Another way of looking at the information retrieval problem is using a probabilistic approach. The probabilistic view of information retrieval consists of determining the conditional probability $P(q|d_j)$ that for a given document $d_j$ the query by the user is $q$. So, practically in probabilistic retrieval when a query $q$ is given, for each document it is evaluated how probable it is that the query is indeed relevant for the document, which results in a ranking of the documents.

In order to relate vector space retrieval to a probabilistic view of information retrieval, we interpret the weights in Equation (1) as follows:

-  $w_{ij}/|d_j|$ can be interpreted as the conditional probability $P(k_i|d_j)$ that for a given document $d_j$ the term $k_i$ is important (to characterize the document $d_j$).

-  $w_{iq}/|q|$ can be interpreted as the conditional probability $P(q|k_i)$ that for a given term $k_i$ the query posed by the user is $q$. Intuitively, $P(q|k_i)$ gives the amount of importance given to a particular term while querying.

With this interpretation you can rewrite Equation (1) as follows:

$sim(q,d_j) = \sum^m_{i=1} P(k_i|d_j)P(q|k_i)$ (2)

### Question a
Show that indeed with the probabilistic interpretation of weights of vector space retrieval, as given i

n Equation (2), the similarity computation in vector space retrieval results exactly in the probabilistic interpretation of information retrieval, i.e., $sim(q,d_j)= P(q|d_j)$.
Given that $d_j$ and $q$ are conditionally independent, i.e., $P(d_j \cap q|ki) = P(d_j|k_i)P(q|k_i)$. You can assume existence of joint probability density functions wherever required. (Hint: You might need to use Bayes theorem)

\begin{align}
P(q|d_j) & = \frac{P(q \cap d_j)}{P(d_j)} \\
& = \sum_{i=1}^m \frac{P(q \cap d_j | k_i) P(k_i)}{P(d_j)} & \text{using $P(A) = \sum_B P(A|B) P(B)$} \\
& = \sum_{i=1}^m \frac{P(q|k_i) P(d_j | k_i) P(k_i)}{P(d_j)} & \text{using conditional independence} \\
& = \sum_{i=1}^m P(k_i |d_j) P(q|k_i) & \text{using Bayes theorem, $P(A|B) = \frac{P(B|A) P(A)}{P(B)}$}
\end{align}

### Question b
Using the expression derived for $P(q|d_j)$ in (a), obtain a ranking (documents sorted in descending order of their scores) for the documents $P(k_i|d_1) = (0, 1/3, 2/3)$, $P(k_i|d_2) =(1/3, 2/3, 0)$, $P(k_i|d_3) = (1/2, 0, 1/2)$, and $P (k_i|d_4) = (3/4, 1/4, 0)$ and the query $P(q|k_i) = (1/5, 0, 2/3)$.

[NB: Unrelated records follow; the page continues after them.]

import Literature.Analysis.FluidPDE.DEIJCascade
import HarnessLib

/-!
# Growth of the DEIJ cascade: the stage recursions and the uniform balanced-growth bound

Proof-support file for the discharge of `deij_anomalous_dissipation_eventually`
(`TurbPassiveScalar`), continuing `DEIJCascade`: the quantitative bookkeeping of
[cite: DrivasEtAl2022, Lemma 3.2 and §3.3] for the cascade `DEIJ.CascadeData`, in general
dimension and in `L²`-based quantities only. Everything is proved; the definitions are the
tracked numbers `a j = ‖∂_{p_j} g_j‖²` (source), `Pg j = ‖∇g_j‖²`, `S j = ‖hess g_j‖_{L²}`, the
ratio `ν j = N_j²/(ε_j a_j)` and the stage scalar `gb j b = g_j ∘ Φ_b`.

* stage inequalities (from `DEIJStageStep`): `sq_mul_a_le` (`‖∂_q(g_j∘Φ_b)‖² ≥ (bN_j)²(1-8ε_j)a_j`),
  `scalarGradNormSq_gb_le` (`‖∇(g_j∘Φ_b)‖² ≤ 3P_j + 2(bN_j)²a_j`), `sqrt_hess_gb_le`
  (`‖hess(g_j∘Φ_b)‖ ≤ (1+bN_j)²S_j + bN_j²(32C_ψ²P_j/ε_j)^{1/2}`), conservation of `∫g²`;
* end-of-stage recursions: `K_sq_mul_a_le` (`a_{j+1} ≥ K_j²(1-8ε_j)a_j`, so `a_j ≥ (512r²)^j a_0`),
  `Pg_succ_le`, `S_succ_le`;
* invariants, for constants dominating the initial ratios (`Pg_le`: `P_j ≤ ρ a_j`; `ν_le`:
  `ν_j ≤ ν_0`; `S_le`: `S_j ≤ U a_j`, by the linear potential `potential_bound` for the
  almost-geometric recursion `x_{j+1} ≤ (1 + 2^{-j}/8)x_j + γ2^{-j}`);
* **`sqrt_hess_gb_le_mul`**: the balanced-growth bound `‖hess g(t)‖_{L²} ≤ R‖∇g(t)‖²` at all
  times of the cascade, hence `integral_sq_laplacian_g_le`: `‖Δg(t)‖² ≤ (C₁‖∇g(t)‖²)²` — the
  hypothesis of the criterion `DEIJ.le_eScalarDissipation_of_balanced_growth`
  [cite: DrivasEtAl2022, Lemma 3.2 (3.3)];
* **`exists_integral_ge`**: `∫₀ᵗ‖∇g‖² → ∞` as `t ↑ T` [cite: DrivasEtAl2022, Lemma 3.2 (3.4)],
  and `integral_sq_g` (the `L²` norm is conserved).

## References

* [DrivasEtAl2022] T. D. Drivas, T. M. Elgindi, G. Iyer, I.-J. Jeong, *Anomalous dissipation in
  passive scalar transport*, Arch. Ration. Mech. Anal. 243 (2022), arXiv:1911.03271, §3.2–3.3.
-/

noncomputable section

$P(q|d_1) = \sum_{i=1}^m P(k_i|d_1) P(q|k_i) = 0 \times \frac{1}{5} + \frac{1}{3} \times 0 + \frac{2}{3} \frac{2}{3} = \frac{4}{9} = 0.4444$

Similarly, for the remaining documents:
+ $P(q|d_2) = 1/15 = 0.0666$
+ $P(q|d_3) = 1/2 \times 1/5 + 1/2 \times 2/3 = 1/10 + 1/3 = 3/30 + 10/30 = 13/30 = 0.4333$
+ $P(q|d_4) = 3/20 = 0.15$. 
Thus the final ranking is $d_1, d_3, d_4, d_2$.